Moral and Ethical Implications

Issues of privacy, agency, and ethical data collection: Even if we can collect it, should we collect it? What kind of data should remain private? How can we protect particular vulnerable populations? How can our data collection potentially harm vulnerable populations?

  • For example, researching a particular hashtag that is used by a vulnerable population to communicate with each other may make more visible a community that is relying on the hashtag; the more visibility this hashtag is, the more likely this vulnerable population will be exposed and potentially harassed/doxxed. Even if something is on the internet and is techinically "public," some information (such as specific hashtag) is less accessible for a reason

Issues of relational data: Our data is wrapped up in each other's data. Even if one person gives permission to use their data, you might be exposing more information about your friends that you realize. For example, there is an algoirthm that can identify whether or not someone is gay based on their friend's data. How far does the permission circle go? If I give permission, do my friends need to give permission, their friends, their friends' friends?
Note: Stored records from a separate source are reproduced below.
import Summits.NavierStokesRegularity.FluidComputer.PalasekTowerGermHostDecoratedSlot
import Summits.NavierStokesRegularity.FluidComputer.PalasekTowerGermHostRate
import Summits.NavierStokesRegularity.FluidComputer.PalasekTowerTinyBlobStrainExplicit

/-!
# The germ host, XXX: LARGE carriers in the STRICT slot, with numeric constants — `decoratedBlob b a + farPusher`

Cell `ns-blowup`, seat `ns-blowup-ecbridge-3` (g5); GROUP C «BRIDGE SUPPORT» of the route
`PalasekTowerBreakdown` (crux `EpisodeBaseG`, item stmt-NavierStokesRegularity-19179, R2; line `slot` v5). Sequel of
`PalasekTowerGermHostDecoratedSlot.lean` (g3: the decorated blobs `decoratedBlob b a` — flat even carriers of EVERY
size `b > 0` — fill the WEAK slot only, anchor value `0`, decoration scale `a ≤ strainConst/512` a `Classical.choose`),
`PalasekTowerGermHostRate.lean` (`rate_add_farPusher_ge`: the far pusher gives EVERY flat even carrier supported in
`B̄(0, ρ₁)`, `ρ₁ < 15/4`, the numeric rate `Y₀³/200000`) and `PalasekTowerTinyBlobStrainExplicit.lean` (the explicit
strain point `x₁`). LABEL: E–C typing (KERNEL, proofs only). WHAT THIS IS NOT: not Navier–Stokes evidence — level-`0`
bookkeeping of PRESCRIBED composite profiles at one instant; the carriers are viscous flat blobs and the pusher a slow
swirl, so the episode of these designs is as negative as every kernel host of record; nothing about any flow after
`τ₀`, `FirstEpisodeD`, `RungG 1` or blow-up.

## What

* §1 the decoration's strain floor at the EXPLICIT point `p + a x₁`: `A₀ ≤ ‖D(decoratedBlob b a)(p + a x₁)‖` for
  `0 < a ≤ 11/1296` (`strain_decoratedBlob_explicit`; `½ · Y₀ · 352/(81a) ≥ 256 Y₀`), hence the weak slot with NO
  `Classical.choose`: `levelZeroDataWeak_decoratedBlob_explicit` (every `b > 0`);
* §2 **`levelZeroData_decorated_add_farPusher`**: for `0 < b ≤ 13/16` and `0 < a ≤ 11/1296` the composite
  `decoratedBlob b a + farPusher` fills the STRICT slot `LevelZeroData · 7`, with the numeric anchor value
  `≥ Y₀³/200000` on its argmax `{0}` (`anchor_decorated_add_farPusher_ge`) — a strict carrier of radius `2b + 2` up to
  `29/8` (`Re ∼ Y₀(2b + 2) ≲ 5·10³` at the slot's unit viscosity), usable as `U₁` in every companion/amplifier rule
  (`LevelZeroData.add_translate`, `…add_translate_curl`) with `m = Y₀³/200000`; host preparation and the crux
  reduction follow (`hostPreparationD_strictLarge`, `episodeBaseG_of_firstEpisodeD_strictLarge`).

References: S. Palasek, arXiv:2605.13827 §3.3 [cite: Palasek2026ElementaryModel, §3.3]; A. J. Majda, A. L. Bertozzi,
*Vorticity and Incompressible Flow* (CUP 2002), §1.8 Prop. 1.16 [cite: MajdaBertozziCUP2002, §1.8 Prop. 1.16].
-/

noncomputable section

namespace Summit.NavierStokesRegularity.FluidComputer.PalasekTowerClayBridge.Germ

open Set Function Filter Topology InnerProductSpace Metric MeasureTheory Real
open scoped Topology ContDiff RealInnerProductSpace Laplacian

open Literature.Analysis.FluidPDE TinyBlob

variable {a b : ℝ}

/-! ## §1 The decoration's strain floor at the explicit point -/

/-- `Y₀ · 352/(81a) ≤ ‖DU_a(a x₁)‖` (the explicit strain point of the unit blob, scaled). [folklore] -/
theorem le_norm_fderiv_tinyProfile_strainPt₁ (ha : 0 < a) :
    TowerRates.wide.Y 0 * (352 / 81 / a) ≤ ‖fderiv ℝ (tinyProfile a) (a • strainPt₁)‖ := by
  rw [fderiv_tinyProfile, norm_smul, Real.norm_eq_abs, abs_of_pos (TowerRates.Y_pos _ _)]
  exact mul_le_mul_of_nonneg_left (le_norm_fderiv_tinyBlob_strainPt₁ ha) (TowerRates.Y_pos _ _).le

/-- **The strain floor of the decorated blob at the EXPLICIT point `p + a x₁`** for `0 < a ≤ 11/1296`
(near `p` the profile is `½ U_a(· − p)`; `½ · Y₀ · 352/(81a) ≥ 256 Y₀ = A₀`). [cite: Palasek2026ElementaryModel, §3.3] -/
theorem strain_decoratedBlob_explicit (hb : 0 < b) (ha : 0 < a) (h : a ≤ 11 / 1296) :
    TowerRates.wide.A 0 ≤ ‖fderiv ℝ (decoratedBlob b a) (decorCenter b + a • strainPt₁)‖ := by
  have h5 : a ≤ 5 / 256 := h.trans (by norm_num)
  set y₁ := decorCenter b + a • strainPt₁ with hy₁
  have hn : ‖a • strainPt₁‖ = 2 / 3 * a := norm_smul_strainPt₁ ha.le
  have hev : decoratedBlob b a =ᶠ[𝓝 y₁] fun z => (1 / 2 : ℝ) • tinyProfile a (z - decorCenter b) := by
    have hopen : IsOpen {z : EuclideanSpace ℝ (Fin 3) | ‖z - decorCenter b‖ < 1 / 2} :=
      isOpen_lt (continuous_id.sub continuous_const).norm continuous_const
    have hmem : y₁ ∈ {z : EuclideanSpace ℝ (Fin 3) | ‖z - decorCenter b‖ < 1 / 2} := by
      simp only [mem_setOf_eq, hy₁, add_sub_cancel_left, hn]; linarith
    filter_upwards [hopen.mem_nhds hmem] with z hz
    exact decoratedBlob_of_near_plus hb ha h5 (le_of_lt hz)
  rw [hev.fderiv_eq, fderiv_fun_const_smul ((contDiff_tinyProfile_comp_sub a _).differentiable
    (by simp) y₁), fderiv_tinyProfile_comp_sub, hy₁, add_sub_cancel_left, norm_smul, Real.norm_eq_abs,
    abs_of_pos (by norm_num : (0 : ℝ) < 1 / 2), Host.wide_A_zero_eq, Host.wide_N_zero]
  have hY := TowerRates.Y_pos TowerRates.wide 0
  have h1 := le_norm_fderiv_tinyProfile_strainPt₁ ha
  have h2 : (512 : ℝ) ≤ 352 / 81 / a := by
    rw [le_div_iff₀ ha]; linarith
  nlinarith [mul_le_mul_of_nonneg_left h2 hY.le]

/-- **The weak slot with NO `Classical.choose`**: `LevelZeroDataWeak (decoratedBlob b a) (2b + 2)` for every
`b > 0` and every numeric `0 < a ≤ 11/1296`. [cite: Palasek2026ElementaryModel, §3.3] -/
theorem levelZeroDataWeak_decoratedBlob_explicit (hb : 0 < b) (ha : 0 < a) (h : a ≤ 11 / 1296) :
    LevelZeroDataWeak (decoratedBlob b a) (2 * b + 2) := by
  have h5 : a ≤ 5 / 256 := h.trans (by norm_num)
  exact
  { smooth := contDiff_decoratedBlob b a
    support := tsupport_decoratedBlob_subset hb ha h5
    divFree := isDivFree_decoratedBlob hb.ne' ha.ne'
    ceiling := fun y => (norm_decoratedBlob_le hb ha h5 y).1
    floor := ⟨0, by simp; linarith, by rw [decoratedBlob_zero hb ha h5, norm_tinyProfile_zero]⟩
    strain := ⟨decorCenter b + a • strainPt₁, by
      have := norm_add_le (decorCenter b) (a • strainPt₁)
      rw [norm_decorCenter hb.le, norm_smul_strainPt₁ ha.le] at this
      linarith, strain_decoratedBlob_explicit hb ha h⟩
    core := core_decoratedBlob hb ha h5
    anchor := anchor_decoratedBlob hb ha h5 }

/-! ## §2 The decorated blob with the far pusher: a LARGE strict carrier -/

section Large

variable (hb : 0 < b) (hb' : b ≤ 13 / 16) (ha : 0 < a) (h : a ≤ 11 / 1296)
include hb hb' ha h

omit hb hb' ha in
/-- `a ≤ 5/256`. [folklore] -/
theorem scale_le_of_le : a ≤ 5 / 256 := h.trans (by norm_num)

omit hb hb' ha h in
/-- Near the origin (`‖x‖ < 15/4`) the composite is the carrier. [folklore] -/
theorem decorated_add_farPusher_of_norm_lt {x : EuclideanSpace ℝ (Fin 3)} (hx : ‖x‖ < 15 / 4) :
    (decoratedBlob b a + farPusher) x = decoratedBlob b a x := by
  rw [Pi.add_apply, farPusher_eq_zero_of_norm_lt hx, add_zero]

omit hb' in
/-- Beyond the carrier (`‖x‖ > 2b + 2`) the composite is the pusher. [folklore] -/
theorem decorated_add_farPusher_of_lt {x : EuclideanSpace ℝ (Fin 3)} (hx : 2 * b + 2 < ‖x‖) :
    (decoratedBlob b a + farPusher) x = farPusher x := by
  rw [Pi.add_apply, decoratedBlob_eq_zero_of_lt hb ha (scale_le_of_le h) hx, zero_add]

/-- **Speed ceiling** `‖U‖ ≤ Y₀`. [folklore] -/
theorem norm_decorated_add_farPusher_le (x : EuclideanSpace ℝ (Fin 3)) :
    ‖(decoratedBlob b a + farPusher) x‖ ≤ TowerRates.wide.Y 0 := by
  by_cases hx : ‖x‖ < 15 / 4
  · rw [decorated_add_farPusher_of_norm_lt hx]
    exact (norm_decoratedBlob_le hb ha (scale_le_of_le h) x).1
  · push Not at hx
    rw [decorated_add_farPusher_of_lt hb ha h (by linarith)]
    exact (norm_farPusher_lt x).le

/-- **The argmax is the origin.** [folklore] -/
theorem eq_zero_of_norm_decorated_add_farPusher_eq {x : EuclideanSpace ℝ (Fin 3)}
    (hx : ‖(decoratedBlob b a + farPusher) x‖ = TowerRates.wide.Y 0) : x = 0 := by
  by_cases hn : ‖x‖ < 15 / 4
  · rw [decorated_add_farPusher_of_norm_lt hn] at hx
    exact (norm_decoratedBlob_le hb ha (scale_le_of_le h) x).2 hx
  · push Not at hn
    rw [decorated_add_farPusher_of_lt hb ha h (by linarith)] at hx
    exact absurd hx (norm_farPusher_lt x).ne

omit hb hb' ha h in
/-- The decorated blob is even about `0`. [folklore] -/
theorem isEvenAbout_decoratedBlob : IsEvenAbout 0 (decoratedBlob b a) := fun x => by
  show decoratedBlob b a (0 + (0 - x)) = decoratedBlob b a x
  rw [zero_add, zero_sub, decoratedBlob_neg]

/-- **THE NUMERIC ANCHOR VALUE AT THE ORIGIN**: `Y₀³/200000 ≤ ⟪U(0), accel ν U 0⟫` at every `ν`
(`rate_add_farPusher_ge` — the carrier is flat, even, supported in `B̄(0, 2b + 2)`, `2b + 2 < 15/4`).
[cite: MajdaBertozziCUP2002, §1.8 Prop. 1.16] -/
theorem rate_decorated_add_farPusher_ge (ν : ℝ) :
    TowerRates.wide.Y 0 ^ 3 / 200000 ≤
      ⟪(decoratedBlob b a + farPusher) 0, accel ν (decoratedBlob b a + farPusher) 0⟫ := by
  have h5 := scale_le_of_le h
  have h0 : decoratedBlob b a 0 = TowerRates.wide.Y 0 • e₃ := by
    rw [decoratedBlob_zero hb ha h5, tinyProfile_zero]
  exact rate_add_farPusher_ge (contDiff_decoratedBlob b a) (tsupport_decoratedBlob_subset hb ha h5) (by linarith)
    (isDivFree_decoratedBlob hb.ne' ha.ne') (isEvenAbout_decoratedBlob)
    (laplacian_decoratedBlob_zero hb ha h5) h0 ν

/-- **The anchor test with the NUMERIC rate on the argmax.** [cite: Palasek2026ElementaryModel, §3.3] -/
theorem anchor_decorated_add_farPusher_ge (x : EuclideanSpace ℝ (Fin 3))
    (hx : ‖(decoratedBlob b a + farPusher) x‖ = TowerRates.wide.Y 0) :
    TowerRates.wide.Y 0 ^ 3 / 200000 ≤
      ⟪(decoratedBlob b a + farPusher) x, accel 1 (decoratedBlob b a + farPusher) x⟫ := by
  obtain rfl := eq_zero_of_norm_decorated_add_farPusher_eq hb hb' ha h hx
  exact rate_decorated_add_farPusher_ge hb hb' ha h 1

/-- `tsupport U ⊆ B̄(0, 7)`. [folklore] -/
theorem tsupport_decorated_add_farPusher_subset :
    tsupport (decoratedBlob b a + farPusher) ⊆ closedBall (0 : EuclideanSpace ℝ (Fin 3)) 7 := by
  refine closure_minimal (fun x hx => ?_) isClosed_closedBall
  rw [mem_closedBall, dist_zero_right]
  by_contra hfar
  push Not at hfar
  refine hx ?_
  rw [decorated_add_farPusher_of_lt hb ha h (by linarith)]
  refine farPusher_eq_zero fun hmem => ?_
  have h1 := (geometry_of_mem_tsupport hmem).1
  have : ‖x‖ ≤ ‖x - pusherCenter‖ + ‖pusherCenter‖ := norm_le_norm_sub_add x pusherCenter
  rw [norm_pusherCenter] at this
  linarith

omit hb' h in
/-- `U` is divergence free. [folklore] -/
theorem isDivFree_decorated_add_farPusher : VectorCalculus.IsDivFree (decoratedBlob b a + farPusher) := by
  intro x
  have h1 := isDivFree_decoratedBlob hb.ne' ha.ne' x
  have h2 := isDivFree_farPusher x
  simp only [VectorCalculus.divergence] at h1 h2 ⊢
  rw [fderiv_add ((contDiff_decoratedBlob b a).differentiable (by simp) x)
    (contDiff_farPusher.differentiable (by simp) x)]
  push_cast
  rw [map_add, h1, h2, add_zero]

omit hb hb' ha h in
/-- Near the origin the Jacobian of `U` is the carrier's. [folklore] -/
theorem fderiv_decorated_add_farPusher_of_norm_lt {x : EuclideanSpace ℝ (Fin 3)} (hx : ‖x‖ < 15 / 4) :
    fderiv ℝ (decoratedBlob b a + farPusher) x = fderiv ℝ (decoratedBlob b a) x := by
  have hev : (decoratedBlob b a + farPusher) =ᶠ[𝓝 x] decoratedBlob b a := by
    have hopen : IsOpen {y : EuclideanSpace ℝ (Fin 3) | ‖y‖ < 15 / 4} := isOpen_lt continuous_norm continuous_const
    filter_upwards [hopen.mem_nhds hx] with y hy
    exact decorated_add_farPusher_of_norm_lt hy
  exact hev.fderiv_eq

/-- **The strain floor** is the decoration's. [folklore] -/
theorem strain_decorated_add_farPusher :
    ∃ x : EuclideanSpace ℝ (Fin 3), ‖x‖ ≤ 7 ∧
      TowerRates.wide.A 0 ≤ ‖fderiv ℝ (decoratedBlob b a + farPusher) x‖ := by
  have hn : ‖decorCenter b + a • strainPt₁‖ ≤ 2 * b + 1 + 2 / 3 * a := by
    have := norm_add_le (decorCenter b) (a • strainPt₁)
    rwa [norm_decorCenter hb.le, norm_smul_strainPt₁ ha.le] at this
  refine ⟨decorCenter b + a • strainPt₁, by linarith, ?_⟩
  rw [fderiv_decorated_add_farPusher_of_norm_lt (by linarith)]
  exact strain_decoratedBlob_explicit hb ha h

/-- **The core loop** is the decoration's (the pusher vanishes along it). [folklore] -/
theorem core_decorated_add_farPusher :
    ∃ (x : EuclideanSpace ℝ (Fin 3)) (γ : ℝ → EuclideanSpace ℝ (Fin 3)),
      ‖x‖ ≤ 7 ∧ ContDiff ℝ 1 γ ∧ γ 0 = γ 1 ∧
        (∀ s ∈ Icc (0 : ℝ) 1, γ s ∈ closedBall x (1 / TowerRates.wide.N 0)) ∧
        (∀ s ∈ Icc (0 : ℝ) 1, ‖deriv γ s‖ ≤ 8 * Real.pi / TowerRates.wide.N 0) ∧
        TowerRates.wide.N 0 ^ (TowerRates.wide.β - 2) ≤ circulation (decoratedBlob b a + farPusher) γ := by
  obtain ⟨x, γ, hx, hγ, h01, hball, hvel, hcirc⟩ := core_decoratedBlob hb ha (scale_le_of_le h)
  refine ⟨x, γ, by linarith, hγ, h01, hball, hvel, ?_⟩
  have hc : circulation (decoratedBlob b a + farPusher) γ = circulation (decoratedBlob b a) γ := by
    unfold circulation
    refine intervalIntegral.integral_congr fun s hs => ?_
    rw [uIcc_of_le zero_le_one] at hs
    have hs' : ‖γ s‖ < 15 / 4 := by
      have hbs := hball s hs
      rw [mem_closedBall, dist_eq_norm, Host.wide_N_zero] at hbs
      have : ‖γ s‖ ≤ ‖γ s - x‖ + ‖x‖ := norm_le_norm_sub_add (γ s) x
      linarith
    simp only [decorated_add_farPusher_of_norm_lt hs']
  rw [hc]
  exact hcirc

/-- **LARGE CARRIERS IN THE STRICT SLOT, NUMERIC**: `LevelZeroData (decoratedBlob b a + farPusher) 7` for
`0 < b ≤ 13/16`, `0 < a ≤ 11/1296`. [cite: Palasek2026ElementaryModel, §3.3] -/
theorem levelZeroData_decorated_add_farPusher : LevelZeroData (decoratedBlob b a + farPusher) 7 where
  smooth := (contDiff_decoratedBlob b a).add contDiff_farPusher
  support := tsupport_decorated_add_farPusher_subset hb hb' ha h
  divFree := isDivFree_decorated_add_farPusher hb ha
  ceiling := norm_decorated_add_farPusher_le hb hb' ha h
  floor := ⟨0, by simp, by
    rw [decorated_add_farPusher_of_norm_lt (by simp), decoratedBlob_zero hb ha
      (scale_le_of_le h), norm_tinyProfile_zero]⟩
  strain := strain_decorated_add_farPusher hb hb' ha h
  core := core_decorated_add_farPusher hb hb' ha h
  anchor x hx := lt_of_lt_of_le (by have := Host.wide_Y_zero_pos; positivity)
    (anchor_decorated_add_farPusher_ge hb hb' ha h x hx)

/-- **Host preparation for the large strict carriers**, every push `c₄ ∈ (0, 1]`. [cite: Palasek2026ElementaryModel, §3.3] -/
theorem hostPreparationD_strictLarge {c₄ : ℝ} (hc₄ : 0 < c₄) (hc₄' : c₄ ≤ 1) :
    HostPreparationD (HostClass.exact
      ((levelZeroData_decorated_add_farPusher hb hb' ha h).schedule c₄ hc₄ hc₄')) :=
  (levelZeroData_decorated_add_farPusher hb hb' ha h).hostPreparationD_exact hc₄ hc₄'

/-- **… and the crux for these designs is their episode.** [cite: Palasek2026ElementaryModel, §4] -/
theorem episodeBaseG_of_firstEpisodeD_strictLarge {c₄ : ℝ} (hc₄ : 0 < c₄) (hc₄' : c₄ ≤ 1)
    (hF : FirstEpisodeD (HostClass.exact
      ((levelZeroData_decorated_add_farPusher hb hb' ha h).schedule c₄ hc₄ hc₄'))) : EpisodeBaseG :=
  (levelZeroData_decorated_add_farPusher hb hb' ha h).episodeBaseG_of_firstEpisodeD hc₄ hc₄' hF

end Large

end Summit.NavierStokesRegularity.FluidComputer.PalasekTowerClayBridge.Germ

end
Reinforcing harmful biases: While using this data can help us better understand human behavior, we also have to understand that this data is reflective of human biases; if we are not careful when collecting, analyzing, and using this data, the data can wind up reinforcing particular power structures and social biases.

Machine Bias: There’s software used across the country to predict future criminals. And it’s biased against blacks.

  • This is the name of the investigative piece written by Pro Publica.
  • Scores — known as risk assessments — are increasingly common in courtrooms across the nation.
  • They are used to inform decisions about who can be set free at every stage of the criminal justice system, from assigning bond amounts — as is the case in Fort Lauderdale — to even more fundamental decisions about defendants’ freedom
  • The score proved remarkably unreliable in forecasting violent crime: Only 20 percent of the people predicted to commit violent crimes actually went on to do so
  • The formula was particularly likely to falsely flag black defendants as future criminals, wrongly labeling them this way at almost twice the rate as white defendants. White defendants were mislabeled as low risk more often than black defendants.
  • Difficult to construct a score that doesn’t include items that can be correlated with race — such as poverty, joblessness and social marginalization. “If those are omitted from your risk assessment, accuracy goes down



Wrap-Up Activity

Turn back to your partner from the beginning of the discussion. Now that you’ve learned some of the uses of computational social science and data analytics, how have your original thoughts changed? What else would you want to know? What questions would you ask if you had access to all of these data?

Want to learn more?

If you are interested in Computational Social Science, data analytics, ethical implications, and any of the topics we covered today, we encourage you to begin looking at potential courses or minors you might pursue!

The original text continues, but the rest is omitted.